Stored items
== Segment start ==
/-- Monomials commute with `∂ₗ` on smooth functions. [folklore] -/
theorem apply_pderiv {f : 𝔼 → ℝ} (hf : ContDiff ℝ ∞ f) (l : Fin 3) :
    ∀ op : DOp, op.apply (pderiv l f) = pderiv l (op.apply f)
  | id => rfl
  | d i => by show pderiv i (pderiv l f) = pderiv l (pderiv i f); rw [pderiv_comm hf]
  | dd i j => by
      show pderiv i (pderiv j (pderiv l f)) = pderiv l (pderiv i (pderiv j f))
      rw [pderiv_comm hf j l, pderiv_comm (contDiff_pderiv hf j) i l]

/-- Monomials commute with word derivatives on smooth functions. [folklore] -/
theorem apply_ipderiv {f : 𝔼 → ℝ} (hf : ContDiff ℝ ∞ f) (op : DOp) :
    ∀ {m : ℕ} (w : Fin m → Fin 3), op.apply (ipderiv w f) = ipderiv w (op.apply f)
  | 0, _ => rfl
  | m + 1, w => by
      rw [ipderiv_succ, ipderiv_succ, apply_pderiv (contDiff_ipderiv hf _) _ op,
        apply_ipderiv hf op (Fin.tail w)]

/-- `|∇^b (D f)| ≤ |∇^{b + ord D} f|`. [folklore] -/
theorem dnorm_apply_le {f : 𝔼 → ℝ} (hf : ContDiff ℝ ∞ f) (b : ℕ) (x : 𝔼) :
    ∀ op : DOp, dnorm b (op.apply f) x ≤ dnorm (b + op.order) f x
  | id => by simp [apply, order]
  | d i => dnorm_pderiv_le hf b i x
  | dd i j => by
      show dnorm b (pderiv i (pderiv j f)) x ≤ dnorm (b + 2) f x
      exact (dnorm_pderiv_le (contDiff_pderiv hf j) b i x).trans (dnorm_pderiv_le hf (b + 1) j x)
== Segment end ==
The lines to copy run from the first line of the entries to the line containing "m + 1, w => by"; copy them exactly and output nothing else.

/-- Monomials commute with `∂ₗ` on smooth functions. [folklore] -/
theorem apply_pderiv {f : 𝔼 → ℝ} (hf : ContDiff ℝ ∞ f) (l : Fin 3) :
    ∀ op : DOp, op.apply (pderiv l f) = pderiv l (op.apply f)
  | id => rfl
  | d i => by show pderiv i (pderiv l f) = pderiv l (pderiv i f); rw [pderiv_comm hf]
  | dd i j => by
      show pderiv i (pderiv j (pderiv l f)) = pderiv l (pderiv i (pderiv j f))
      rw [pderiv_comm hf j l, pderiv_comm (contDiff_pderiv hf j) i l]

/-- Monomials commute with word derivatives on smooth functions. [folklore] -/
theorem apply_ipderiv {f : 𝔼 → ℝ} (hf : ContDiff ℝ ∞ f) (op : DOp) :
    ∀ {m : ℕ} (w : Fin m → Fin 3), op.apply (ipderiv w f) = ipderiv w (op.apply f)
  | 0, _ => rfl
  | m + 1, w => by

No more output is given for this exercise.